[Exercise prompt]
How do the lines below between the ones holding "exact n14At_rateCarriersOfRecord₁₃CoPH_of_pinned 𝔯" and "exact n15At_fullGSizedObjects_family hb", inclusive, read? Give them again exactly, with no other lines.

------

import Mathlib
import HarnessLib
import HarnessLib.Audit
import Summits.MatrixMultiplication.Statement
import Literature.Computability.AlgebraicComplexity.AsymptoticSpectrum
import Literature.Computability.AlgebraicComplexity.SchoenhageTau
import Literature.Computability.AlgebraicComplexity.SchoenhageTauBini
import Literature.Computability.AlgebraicComplexity.FlatteningBound
import HarnessLib.Audit.Status.Attr
/-! ## §1 THE ITEM: live at the spine pin (APF §2), free off the live line — APFL §1 with the reading MINTED -/

/-- ★★★ **THE ITEM IN THE SHAPE OF K3⁷ v5's TWO STUBS AT ALL THEIR PINS, STUB 1 IN LETTER FORM, U3 BLOCK IN FINITE-VOLUME CURRENCY** — leaf APFL §1 with the reading MINTED (pins by
`rfl`): live = storey APF §2 at the minted reading (spine reading `crOfRecord₁₃VAt K₀ (jc …) sh`, keyed `h20 h21`, law `hζm`, FSC `h19`); off-live = (Kꜰ) `hybridNE7Under_of_kernels_pin_fsc` at a
free `cr'` (`h20' h21' hx' h19'`), its reading-layer rows discharged behind the minted pins, u3 rows from `u3KernelInputs_of_finiteVolumeLetters`.  Both `h19`-type faces read v5's `PHolderD4 β`
SPELLED AT THE BUNDLE OF LETTERS.  THE ITEM's bill with NO rate reading and NO (1.21)-existence letter: letters + positivity · `h16` · `hs hκ hcr hρ` · `hr hinc hS h9 hW` · live `hζm h20 h21 h19`
· off-live `h20' h21' hx' h19'`.  NOT a discharge; no stub closed. [bookkeeping] -/
theorem spineGivenEndpointR13SepCoPH_of_liveMintedV5PinsAtCrOfRecord₁₃VAt_cut_offLive_mintedV5Pins_fsc_of_finiteVolumeLetters
    (hl₀ : 0 < l₀) (hΛ : 0 ≤ Λ) (hb : 0 < b) (haS : 0 < aS)
    (h16 : ∀ (F : T4Family), (∃ θ : Stage13HParams F 2, θ.Provisos₁₃CoPH F 2 ∧ (θ.ZhUnity F 2 ∧ θ.SlotsNondegenerate₁₃ F 2) ∧ θ.Admissible F 2) →
      N16HolderAt (ne3OfRecord₁₁ F { ne3ConstLayerOfRecord₁₁ F 2 (ℓ₃ F) with
        dom := {V | V ∈ ne3DomOfRecord₁₁ F 2 0 0 ∧ V ∈ sfClass 4 F.L (ne3NperOfRecord₁₁ F 0 0) ((ℓ₃ F).ε / B F) 0} }) β)
    (hs : ∀ (F : T4Family) (θ : Stage13HParams F 2), θ.Provisos₁₃CoPH F 2 → (θ.ZhUnity F 2 ∧ θ.SlotsNondegenerate₁₃ F 2) → θ.Admissible F 2 → (ℓ F θ).Signs)
    (hκ : ∀ (F : T4Family) (θ : Stage13HParams F 2), θ.Provisos₁₃CoPH F 2 → (θ.ZhUnity F 2 ∧ θ.SlotsNondegenerate₁₃ F 2) → θ.Admissible F 2 → 0 < (ℓ F θ).κ)
    (hcr : ∀ (F : T4Family) (θ : Stage13HParams F 2), θ.Provisos₁₃CoPH F 2 → (θ.ZhUnity F 2 ∧ θ.SlotsNondegenerate₁₃ F 2) → θ.Admissible F 2 →
      betaPrime510 4 1 (ℓ F θ).κ ≤ (ℓ F θ).cr)
    (hρ : ∀ (F : T4Family) (θ : Stage13HParams F 2), θ.Provisos₁₃CoPH F 2 → (θ.ZhUnity F 2 ∧ θ.SlotsNondegenerate₁₃ F 2) → θ.Admissible F 2 →
      0 ≤ (ℓ F θ).ρ ∧ (ℓ F θ).ρ < 1)
    (hr : ∀ (F : T4Family) (θ : Stage13HParams F 2), θ.Provisos₁₃CoPH F 2 → (θ.ZhUnity F 2 ∧ θ.SlotsNondegenerate₁₃ F 2) → θ.Admissible F 2 → r F θ < 1)
    (hinc : ∀ (F : T4Family) (θ : Stage13HParams F 2), θ.Provisos₁₃CoPH F 2 → (θ.ZhUnity F 2 ∧ θ.SlotsNondegenerate₁₃ F 2) → θ.Admissible F 2 →
      GeometricIncrementsOfRecord₁₃ F 2 θ.toStage13Params (r F θ))
    (hS : ∀ (F : T4Family) (θ : Stage13HParams F 2), θ.Provisos₁₃CoPH F 2 → (θ.ZhUnity F 2 ∧ θ.SlotsNondegenerate₁₃ F 2) → θ.Admissible F 2 →
      WindowedStepRateOfRecord₁₃ F 2 θ.toStage13Params (s F θ) (ℓ F θ).κ (ℓ F θ).θ₅ ((ℓ F θ).C₅ * (ℓ F θ).θ₅))
    (h9 : ∀ (F : T4Family) (θ : Stage13HParams F 2), θ.Provisos₁₃CoPH F 2 → (θ.ZhUnity F 2 ∧ θ.SlotsNondegenerate₁₃ F 2) → θ.Admissible F 2 →
      WindowedNE9OfRecord₁₃ F 2 θ.toStage13Params (ℓ F θ).κ (ℓ F θ).moduli)
    (hW : ∀ (F : T4Family) (θ : Stage13HParams F 2), θ.Provisos₁₃CoPH F 2 → (θ.ZhUnity F 2 ∧ θ.SlotsNondegenerate₁₃ F 2) → θ.Admissible F 2 →
      WindowedDecayOfRecord₁₃ F 2 θ.toStage13Params 0 1 (ℓ F θ).κ)
    (hζm : ∀ (F : T4Family) (θ : Stage13HParams F 2), θ.Provisos₁₃CoPH F 2 → ((θ.ZhUnity F 2 ∧ θ.SlotsNondegenerate₁₃ F 2) ∧ θ.ppSel = ppSelLiveOfRecord F 2 θ.ν θ.τ9 (EOfRecord₁₃ F 2 θ.toStage13Params) (wOfRecord₉ F 2 θ.toStage9Params)) → θ.Admissible F 2 →
      ZetaMeasurable F 2 θ.ζ)
    (h20 : ∀ (F : T4Family) (θ : Stage13HParams F 2) (hP : θ.Provisos₁₃CoPH F 2), ((θ.ZhUnity F 2 ∧ θ.SlotsNondegenerate₁₃ F 2) ∧ θ.ppSel = ppSelLiveOfRecord F 2 θ.ν θ.τ9 (EOfRecord₁₃ F 2 θ.toStage13Params) (wOfRecord₉ F 2 θ.toStage9Params)) → θ.Admissible F 2 →
      ∀ (g₀ : ℕ → ℝ) (os : List (ULoop F)),
        ∃ W : ℕ → ℝ, RelWeightBound 1 (classSet₁₃ θ K₀ g₀) (weightA₁₃ θ hP K₀ g₀ os) (weightB₁₃ θ hP K₀ g₀ os) (badClass₁₃ θ K₀ g₀ (jc F θ hP g₀ os)) W)
    (h21 : ∀ (F : T4Family) (θ : Stage13HParams F 2) (hP : θ.Provisos₁₃CoPH F 2), ((θ.ZhUnity F 2 ∧ θ.SlotsNondegenerate₁₃ F 2) ∧ θ.ppSel = ppSelLiveOfRecord F 2 θ.ν θ.τ9 (EOfRecord₁₃ F 2 θ.toStage13Params) (wOfRecord₉ F 2 θ.toStage9Params)) → θ.Admissible F 2 →
      ∀ (g₀ : ℕ → ℝ) (os : List (ULoop F)),
        ∃ Wsh : ℕ → ℝ, ShellWeightBound 1 (classSet₁₃ θ K₀ g₀) (weightA₁₃ θ hP K₀ g₀ os) (weightB₁₃ θ hP K₀ g₀ os) (sh F θ hP g₀ os).1 (sh F θ hP g₀ os).2 Wsh)
    (h19 : ∀ (F : T4Family) (θ : Stage13HParams F 2) (hP : θ.Provisos₁₃CoPH F 2), ((θ.ZhUnity F 2 ∧ θ.SlotsNondegenerate₁₃ F 2) ∧ θ.ppSel = ppSelLiveOfRecord F 2 θ.ν θ.τ9 (EOfRecord₁₃ F 2 θ.toStage13Params) (wOfRecord₉ F 2 θ.toStage9Params)) → θ.Admissible F 2 →
      B16.EndStatementBPrinted (datumOfRecord₁₃CoPH F 2 θ hP).C → DagBinding.EndpointExistence (datumOfRecord₁₃CoPH F 2 θ hP).C.toB12 →
        ForSmallCouplings (datumOfRecord₁₃CoPH F 2 θ hP) fun g₀ => ∀ os : List (ULoop F),
          (RatesHolderAt (datumOfRecord₁₃CoPH F 2 θ hP)
            ⟨ne1OfRecord l₀ Λ F θ hP g₀ os, ne2OfRecord₁₁ (haveI := neZero_blockFactor F; fullGSizedObjects 3 F.hL b aS ν μ α β' c35 p),
              ne3OfRecord₁₁ F { ne3ConstLayerOfRecord₁₁ F 2 (ℓ₃ F) with
                dom := {V | V ∈ ne3DomOfRecord₁₁ F 2 0 0 ∧ V ∈ sfClass 4 F.L (ne3NperOfRecord₁₁ F 0 0) ((ℓ₃ F).ε / B F) 0} },
              u3OfRecord₁₃ θ.toStage13Params (objectsOfRecord₁₃ F 2 θ.toStage13Params (ℓ F θ)) (ksel F θ hP g₀ os)⟩ β ∧
              ReadOutAt (datumOfRecord₁₃CoPH F 2 θ hP) (u3OfRecord₁₃ θ.toStage13Params (objectsOfRecord₁₃ F 2 θ.toStage13Params (ℓ F θ)) (ksel F θ hP g₀ os)) ∧
              (0 ≤ (u3OfRecord₁₃ θ.toStage13Params (objectsOfRecord₁₃ F 2 θ.toStage13Params (ℓ F θ)) (ksel F θ hP g₀ os)).ρ ∧
                (u3OfRecord₁₃ θ.toStage13Params (objectsOfRecord₁₃ F 2 θ.toStage13Params (ℓ F θ)) (ksel F θ hP g₀ os)).ρ < 1)) →
            letI : DecidableEq (Σ K, SiteSeqKey F (K₀ + K)) := Classical.decEq _
            ∃ δ : ℕ → ℝ, NE7.Core 1 (F.side ^ 4) (classSet₁₃ θ K₀ g₀) (badClass₁₃ θ K₀ g₀ (jc F θ hP g₀ os))
              (fun K t x => weightA₁₃ θ hP K₀ g₀ os K t x - (sh F θ hP g₀ os).1 K t x)
              (fun K t x => weightB₁₃ θ hP K₀ g₀ os K t x - (sh F θ hP g₀ os).2 K t x) δ ∧ Summable δ)
    (h20' : ∀ (F : T4Family) (θ : Stage13HParams F 2) (hP : θ.Provisos₁₃CoPH F 2), ((θ.ZhUnity F 2 ∧ θ.SlotsNondegenerate₁₃ F 2) ∧ ¬ θ.ppSel = ppSelLiveOfRecord F 2 θ.ν θ.τ9 (EOfRecord₁₃ F 2 θ.toStage13Params) (wOfRecord₉ F 2 θ.toStage9Params)) → θ.Admissible F 2 →
      ∀ (g₀ : ℕ → ℝ) (os : List (ULoop F)),
        RelWeightBound (cr' F θ hP g₀ os).l₀ (cr' F θ hP g₀ os).T (cr' F θ hP g₀ os).A (cr' F θ hP g₀ os).B (cr' F θ hP g₀ os).Bad (cr' F θ hP g₀ os).W)
    (h21' : ∀ (F : T4Family) (θ : Stage13HParams F 2) (hP : θ.Provisos₁₃CoPH F 2), ((θ.ZhUnity F 2 ∧ θ.SlotsNondegenerate₁₃ F 2) ∧ ¬ θ.ppSel = ppSelLiveOfRecord F 2 θ.ν θ.τ9 (EOfRecord₁₃ F 2 θ.toStage13Params) (wOfRecord₉ F 2 θ.toStage9Params)) → θ.Admissible F 2 →
      ∀ (g₀ : ℕ → ℝ) (os : List (ULoop F)),
        ShellWeightBound (cr' F θ hP g₀ os).l₀ (cr' F θ hP g₀ os).T (cr' F θ hP g₀ os).A (cr' F θ hP g₀ os).B (cr' F θ hP g₀ os).shA (cr' F θ hP g₀ os).shB
          (cr' F θ hP g₀ os).Wsh)
    (hx' : ∀ (F : T4Family) (θ : Stage13HParams F 2) (hP : θ.Provisos₁₃CoPH F 2), ((θ.ZhUnity F 2 ∧ θ.SlotsNondegenerate₁₃ F 2) ∧ ¬ θ.ppSel = ppSelLiveOfRecord F 2 θ.ν θ.τ9 (EOfRecord₁₃ F 2 θ.toStage13Params) (wOfRecord₉ F 2 θ.toStage9Params)) → θ.Admissible F 2 →
      B16.EndStatementBPrinted (datumOfRecord₁₃CoPH F 2 θ hP).C → DagBinding.EndpointExistence (datumOfRecord₁₃CoPH F 2 θ hP).C.toB12 →
        ForSmallCouplings (datumOfRecord₁₃CoPH F 2 θ hP) fun g₀ => ∀ os : List (ULoop F),
          0 < (cr' F θ hP g₀ os).l₀ ∧ 0 < (cr' F θ hP g₀ os).vol ∧
          (∀ (K : ℕ) (t : ℝ), |t| ≤ (cr' F θ hP g₀ os).l₀ →
            T4GenFunBounds.schemeZ ((datumOfRecord₁₃CoPH F 2 θ hP).scheme g₀) os ((cr' F θ hP g₀ os).K₀ + K) t =
              ∑ τ ∈ (cr' F θ hP g₀ os).T K, (cr' F θ hP g₀ os).A K t τ) ∧
          (∀ (K : ℕ) (t : ℝ), |t| ≤ (cr' F θ hP g₀ os).l₀ →
            T4GenFunBounds.schemeZ ((datumOfRecord₁₃CoPH F 2 θ hP).scheme g₀) os ((cr' F θ hP g₀ os).K₀ + K + 1) t =
              ∑ τ ∈ (cr' F θ hP g₀ os).T K, (cr' F θ hP g₀ os).B K t τ))
    (h19' : ∀ (F : T4Family) (θ : Stage13HParams F 2) (hP : θ.Provisos₁₃CoPH F 2), ((θ.ZhUnity F 2 ∧ θ.SlotsNondegenerate₁₃ F 2) ∧ ¬ θ.ppSel = ppSelLiveOfRecord F 2 θ.ν θ.τ9 (EOfRecord₁₃ F 2 θ.toStage13Params) (wOfRecord₉ F 2 θ.toStage9Params)) → θ.Admissible F 2 →
      B16.EndStatementBPrinted (datumOfRecord₁₃CoPH F 2 θ hP).C → DagBinding.EndpointExistence (datumOfRecord₁₃CoPH F 2 θ hP).C.toB12 →
        ForSmallCouplings (datumOfRecord₁₃CoPH F 2 θ hP) fun g₀ => ∀ os : List (ULoop F),
          (RatesHolderAt (datumOfRecord₁₃CoPH F 2 θ hP)
            ⟨ne1OfRecord l₀ Λ F θ hP g₀ os, ne2OfRecord₁₁ (haveI := neZero_blockFactor F; fullGSizedObjects 3 F.hL b aS ν μ α β' c35 p),
              ne3OfRecord₁₁ F { ne3ConstLayerOfRecord₁₁ F 2 (ℓ₃ F) with
                dom := {V | V ∈ ne3DomOfRecord₁₁ F 2 0 0 ∧ V ∈ sfClass 4 F.L (ne3NperOfRecord₁₁ F 0 0) ((ℓ₃ F).ε / B F) 0} },
              u3OfRecord₁₃ θ.toStage13Params (objectsOfRecord₁₃ F 2 θ.toStage13Params (ℓ F θ)) (ksel F θ hP g₀ os)⟩ β ∧
              ReadOutAt (datumOfRecord₁₃CoPH F 2 θ hP) (u3OfRecord₁₃ θ.toStage13Params (objectsOfRecord₁₃ F 2 θ.toStage13Params (ℓ F θ)) (ksel F θ hP g₀ os)) ∧
              (0 ≤ (u3OfRecord₁₃ θ.toStage13Params (objectsOfRecord₁₃ F 2 θ.toStage13Params (ℓ F θ)) (ksel F θ hP g₀ os)).ρ ∧
                (u3OfRecord₁₃ θ.toStage13Params (objectsOfRecord₁₃ F 2 θ.toStage13Params (ℓ F θ)) (ksel F θ hP g₀ os)).ρ < 1)) →
            letI := (cr' F θ hP g₀ os).dec
            ∃ δ : ℕ → ℝ, NE7.Core (cr' F θ hP g₀ os).l₀ (cr' F θ hP g₀ os).vol (cr' F θ hP g₀ os).T (cr' F θ hP g₀ os).Bad
              (fun K t τ => (cr' F θ hP g₀ os).A K t τ - (cr' F θ hP g₀ os).shA K t τ) (fun K t τ => (cr' F θ hP g₀ os).B K t τ - (cr' F θ hP g₀ os).shB K t τ) δ ∧
              Summable δ) :
    SpineGivenEndpointR13SepCoPH := by
  let lit : (F : T4Family) → (θ : Stage13HParams F 2) → θ.Provisos₁₃CoPH F 2 → (ℕ → ℝ) → List (ULoop F) → RateObjects₁₁ 2 :=
    fun F θ _ _ _ =>
      ⟨objectsOfRecord₁₃ F 2 θ.toStage13Params (ℓ F θ),
        fun _ => { ne3ConstLayerOfRecord₁₁ F 2 (ℓ₃ F) with
          dom := {V | V ∈ ne3DomOfRecord₁₁ F 2 0 0 ∧ V ∈ sfClass 4 F.L (ne3NperOfRecord₁₁ F 0 0) ((ℓ₃ F).ε / B F) 0} },
        fun _ => haveI := neZero_blockFactor F; fullGSizedObjects 3 F.hL b aS ν μ α β' c35 p⟩
  let 𝔯 : RateReading₁₃CoPH 2 := ⟨lit, ne1OfRecord l₀ Λ⟩
  have hpin1 : Ne1PinnedOfRecord 𝔯 := ⟨l₀, Λ, hl₀, hΛ, fun _ _ _ _ _ => rfl⟩
  have hpin2 : ∃ (b aS : ℝ) (ν μ α β' : Fin 4) (c35 p : ℝ), 0 < b ∧ 0 < aS ∧
      ∀ (F : T4Family) (θ : Stage13HParams F 2) (hP : θ.Provisos₁₃CoPH F 2) (g₀ : ℕ → ℝ) (os : List (ULoop F)) (k : ℕ),
        (𝔯.lit F θ hP g₀ os).ne2 k = haveI := neZero_blockFactor F; fullGSizedObjects 3 F.hL b aS ν μ α β' c35 p :=
    ⟨b, aS, ν, μ, α, β', c35, p, hb, haS, fun _ _ _ _ _ _ => rfl⟩
  have hpinL : N16PinnedLoose 𝔯 ℓ₃ B := fun _ _ _ _ _ _ => rfl
  have hpin : ∀ (F : T4Family) (θ : Stage13HParams F 2) (hP : θ.Provisos₁₃CoPH F 2) (g₀ : ℕ → ℝ) (os : List (ULoop F)),
      (𝔯.lit F θ hP g₀ os).u3 = objectsOfRecord₁₃ F 2 θ.toStage13Params (ℓ F θ) := fun _ _ _ _ _ => rfl
  have hU := fun (F : T4Family) (θ : Stage13HParams F 2) (hP : θ.Provisos₁₃CoPH F 2) (hG : (θ.ZhUnity F 2 ∧ θ.SlotsNondegenerate₁₃ F 2)) (hθ : θ.Admissible F 2) =>
    u3KernelInputs_of_finiteVolumeLetters F 2 θ.toStage13Params (ℓ F θ) (hs F θ hP hG hθ) (s F θ) (hr F θ hP hG hθ) (hinc F θ hP hG hθ) (hS F θ hP hG hθ)
      (h9 F θ hP hG hθ) (hW F θ hP hG hθ)
  exact fun F θ hP hG hθ _ _ =>
    (spine_rec13CCoPHOn_iff_forall_guarded (fun F (θ : Stage13HParams F 2) => (θ.ZhUnity F 2 ∧ θ.SlotsNondegenerate₁₃ F 2))).mp
      (spine_rec13CCoPHOn_of_split (fun F (θ : Stage13HParams F 2) => (θ.ZhUnity F 2 ∧ θ.SlotsNondegenerate₁₃ F 2)) (fun F (θ : Stage13HParams F 2) => θ.ppSel = ppSelLiveOfRecord F 2 θ.ν θ.τ9 (EOfRecord₁₃ F 2 θ.toStage13Params) (wOfRecord₉ F 2 θ.toStage9Params))
        (spine_rec13CCoPHOn_live_of_v5pins_fsc_at_crOfRecord₁₃VAt_cut_of_finiteVolumeLetters K₀ jc sh β 𝔯 ksel ℓ s r ℓ₃ B
          (fun F (θ : Stage13HParams F 2) => (θ.ZhUnity F 2 ∧ θ.SlotsNondegenerate₁₃ F 2)) hpin1 hpin2 hpinL hpin
          (fun F hF => h16 F (hF.elim fun θ h => ⟨θ, h.1, h.2.1.1, h.2.2⟩))
          (fun F θ hP hRg hθ => hs F θ hP hRg.1 hθ) (fun F θ hP hRg hθ => hκ F θ hP hRg.1 hθ) (fun F θ hP hRg hθ => hcr F θ hP hRg.1 hθ)
          (fun F θ hP hRg hθ => hρ F θ hP hRg.1 hθ) (fun F θ hP hRg hθ => hr F θ hP hRg.1 hθ) (fun F θ hP hRg hθ => hinc F θ hP hRg.1 hθ)
          (fun F θ hP hRg hθ => hS F θ hP hRg.1 hθ) (fun F θ hP hRg hθ => h9 F θ hP hRg.1 hθ) (fun F θ hP hRg hθ => hW F θ hP hRg.1 hθ) hζm h20 h21 h19)
        ((spine_rec13CCoPHOn_iff_forall_guarded (fun F (θ : Stage13HParams F 2) => ((θ.ZhUnity F 2 ∧ θ.SlotsNondegenerate₁₃ F 2) ∧ ¬ θ.ppSel = ppSelLiveOfRecord F 2 θ.ν θ.τ9 (EOfRecord₁₃ F 2 θ.toStage13Params) (wOfRecord₉ F 2 θ.toStage9Params)))).mpr
          (hybridNE7Under_of_kernels_pin_fsc cr' 𝔯 ksel (fun {F} (θ : Stage13HParams F 2) => ((θ.ZhUnity F 2 ∧ θ.SlotsNondegenerate₁₃ F 2) ∧ ¬ θ.ppSel = ppSelLiveOfRecord F 2 θ.ν θ.τ9 (EOfRecord₁₃ F 2 θ.toStage13Params) (wOfRecord₉ F 2 θ.toStage9Params))) ℓ β hpin
            (fun F θ hP hRg hθ _ _ => ForSmallCouplings.of_forall fun g₀ os => by
              refine ⟨?_, ?_, ?_⟩
              · exact n14At_rateCarriersOfRecord₁₃CoPH_of_pinned 𝔯 hpin1 F θ hP g₀ os (ksel F θ hP g₀ os)
              · obtain ⟨b, aS, ν, μ, α, β', c35, p, hb, haS, h⟩ := hpin2
                rw [h F θ hP g₀ os]
                exact n15At_fullGSizedObjects_family hb haS ν μ α β' c35 p F
              · show N16HolderAt (rateCarriersOfRecord₁₃CoPH 𝔯 F θ hP g₀ os (ksel F θ hP g₀ os)).ne3 β
                rw [rateCarriers_ne3_of_pinnedLoose hpinL F θ hP g₀ os (ksel F θ hP g₀ os)]
                exact h16 F ⟨θ, hP, hRg.1, hθ⟩)
            (fun F θ hP hRg hθ => hs F θ hP hRg.1 hθ) (fun F θ hP hRg hθ => hκ F θ hP hRg.1 hθ) (fun F θ hP hRg hθ => hcr F θ hP hRg.1 hθ)
            (fun F θ hP hRg hθ => hρ F θ hP hRg.1 hθ) h20' h21' h19' hx'
            (fun F θ hP hRg hθ => (hU F θ hP hRg.1 hθ).1) (fun F θ hP hRg hθ => (hU F θ hP hRg.1 hθ).2.1)
            (fun F θ hP hRg hθ => (hU F θ hP hRg.1 hθ).2.2))))
      F θ hP.toCore hG hθ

------

[Answer box]
              · exact n14At_rateCarriersOfRecord₁₃CoPH_of_pinned 𝔯 hpin1 F θ hP g₀ os (ksel F θ hP g₀ os)
              · obtain ⟨b, aS, ν, μ, α, β', c35, p, hb, haS, h⟩ := hpin2
                rw [h F θ hP g₀ os]
                exact n15At_fullGSizedObjects_family hb haS ν μ α β' c35 p F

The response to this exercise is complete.